Looking for examples of hashing, key derivation, Fortuna, and raw primitives? See examples.
Demos
web [ demo · source · readme ]
A self-contained browser encryption tool in a single HTML file. Encrypt text or files with Serpent-256-CBC and scrypt key derivation, then share the armored output. No server, no install, no network connection after initial load. The code is written to be read. The Encrypt-then-MAC construction, HMAC input, and scrypt parameters are all intentional examples worth studying.
tamper [ demo · source · readme ]
A crypto attack-resilience demo. It runs a real two-party encrypted channel, then lets you attack it: forge a replay and the sequence check rejects it, tamper with a frame and the Poly1305 tag fails. Key exchange uses X25519 with HKDF-SHA256, message encryption uses XChaCha20-Poly1305, and the relay server is a dumb WebSocket pipe that never sees plaintext. The demo deconstructs the protocol step by step with visual feedback for injection and replay attacks. For a real, production-ready secure messenger built on the same library, see COVCOM.
cli [ npm · source · readme ]
Command-line file encryption tool supporting Serpent-256-CBC+HMAC-SHA256, XChaCha20-Poly1305, and AES-256-GCM-SIV via --cipher. A single keyfile works with all three ciphers. The header byte determines decryption automatically. Chunks distribute across a worker pool sized to hardwareConcurrency. Each worker owns an isolated WASM instance with no shared memory. The tool can export its own interactive completions for a variety of shells.
bun add -g lvthn
lvthn keygen --armor -o my.key
cat secret.txt | lvthn encrypt -k my.key --armor > secret.enc
kyber [ demo · source · readme ]
Post-quantum cryptography demo simulating a complete ML-KEM key encapsulation ceremony between two browser-side clients. A live wire at the top of the page logs every value that crosses the channel; importantly, the shared secret never appears in the wire. After the ceremony completes, both sides independently derive a symmetric key using HKDF-SHA256 and exchange messages encrypted with XChaCha20-Poly1305. Each wire frame is expandable, revealing the raw nonce, ciphertext, Poly1305 tag, and AAD.

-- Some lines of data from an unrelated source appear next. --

import Mathlib
import Literature.AlgebraicGeometry.Resolution.TotallyPreparedCompletion
import Literature.AlgebraicGeometry.Resolution.CompletedChainTransfer
import Literature.AlgebraicGeometry.Resolution.PreparednessTransport
import Literature.AlgebraicGeometry.Resolution.PointBlowupPolygonLaws
import Literature.AlgebraicGeometry.Resolution.AdaptedOfPrepared
import Literature.AlgebraicGeometry.Resolution.RsopAdaptedShift
import Literature.AlgebraicGeometry.Resolution.InitialFormsChangeOfParameters
import HarnessLib

/-!
# The point step of the transport down the completed chain (`τ = 1` endgame, brick B5-pt)

Topic: `Literature/AlgebraicGeometry/Resolution`. V. Cossart, U. Jannsen, S. Saito, LNM 2270 (2020),
Lemma 13.2 (1) and proof of Thm. 13.7 / Claim 13.8 [cite: CossartJannsenSaito2020, Lemma 13.2];
V. Cossart, O. Piltant, J. Algebra 320 (2008), Lemma 4.5 (2) and proof of Prop. 4.4 p. 11
[cite: CossartPiltant2008, Lemma 4.5]; H. Matsumura, *Commutative Ring Theory*, §8 [cite: Matsumura1987, Thm. 8.11].

OURS (brick B5-pt of the N2 assembly, architecture (B)): ONE POINT STEP of the transport of the prepared
adapted system `x = (ŷ, u, ŵ)` of `R̂` down a rational `u`-chart point step `φ : R → R'` whose near point is
described, for every adapted label of `R`, by the contract clause `hpoint`, and which is the ORIGIN for the
shear-lifted third parameter (`φ w = φ u · w₊`, `(y₊, φ u, w₊) = 𝔪'`, B3): the transported system
`x' = (ŷ', φ u, ŵ')` of `R̂'` (`φ̂ ŷ = φ̂ u · ŷ'`, `φ̂ ŵ = φ̂ u · ŵ'`) generates `𝔪̂'`, is prepared at every
vertex, adapted (`L < δs`), with non-empty polygon and a monic element, and the `𝔪`-adic approximation of
`ŵ` by the shear-lifted parameters loses one order. Also: a monic element from adaptedness
(`hasMonic_of_lt_deltaS`). F-71 / T1 / N2 NOT proved; no summit statement is proved.
-/

noncomputable section

open IsLocalRing MvPolynomial

namespace Literature.AlgebraicGeometry.Resolution

universe u

/-! ## Small tools -/

section Tools

variable {S : Type u} [CommRing S]

/-- `(a + s b, b, d + t b) = (a, b, d)` as ideals. [folklore] -/
private theorem span_triple_shear_eq (a b d s t : S) :
    Ideal.span ({a + s * b, b, d + t * b} : Set S) = Ideal.span {a, b, d} := by
  apply le_antisymm
  · rw [Ideal.span_le, Set.insert_subset_iff, Set.insert_subset_iff, Set.singleton_subset_iff]
    refine ⟨?_, ?_, ?_⟩
    · exact Ideal.add_mem _ (Ideal.subset_span (by simp))
        (Ideal.mul_mem_left _ _ (Ideal.subset_span (by simp)))
    · exact Ideal.subset_span (by simp)
    · exact Ideal.add_mem _ (Ideal.subset_span (by simp))
        (Ideal.mul_mem_left _ _ (Ideal.subset_span (by simp)))
  · rw [Ideal.span_le, Set.insert_subset_iff, Set.insert_subset_iff, Set.singleton_subset_iff]
    have hb : b ∈ Ideal.span ({a + s * b, b, d + t * b} : Set S) := Ideal.subset_span (by simp)
    refine ⟨?_, hb, ?_⟩
    · have h1 : a + s * b ∈ Ideal.span ({a + s * b, b, d + t * b} : Set S) := Ideal.subset_span (by simp)
      have h := Ideal.sub_mem _ h1 (Ideal.mul_mem_left _ s hb)
      rwa [add_sub_cancel_right] at h
    · have h1 : d + t * b ∈ Ideal.span ({a + s * b, b, d + t * b} : Set S) := Ideal.subset_span (by simp)
      have h := Ideal.sub_mem _ h1 (Ideal.mul_mem_left _ t hb)
      rwa [add_sub_cancel_right] at h

variable [IsRegularLocalRing S]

jwt [ demo · source · readme ]
Classical and post-quantum JSON Web Token signing demo in a single self-contained HTML file. It signs the same claims across eleven algorithms: EdDSA and ES256, the post-quantum ML-DSA and SLH-DSA families, and the leviathan hybrid composites. Every algorithm runs through one uniform path on the Sign suite API, with no per-algorithm branching. The token renders with its three segments color-coded and a live byte readout, so the cost of quantum resistance is visible: the same token grows from about 220 bytes under Ed25519 to past 66 kilobytes under SLH-DSA-SHAKE-256f. Tamper with the payload and verification rejects it, because the signature covers the original bytes.
COVCOM [ demo · source · wiki ]
Covert communications app suite for private group conversations. Invite, talk, close the client, and the chat vanishes. Every message is encrypted with XChaCha20 and signed with Ed25519. A BLAKE3 fingerprint on each key allows peers to verify one another. SPQR's manual and epoch ratchets add forward secrecy, while post-quantum ML-KEM-768 encapsulation keeps recorded communications unreadable and secure against future cryptanalysis.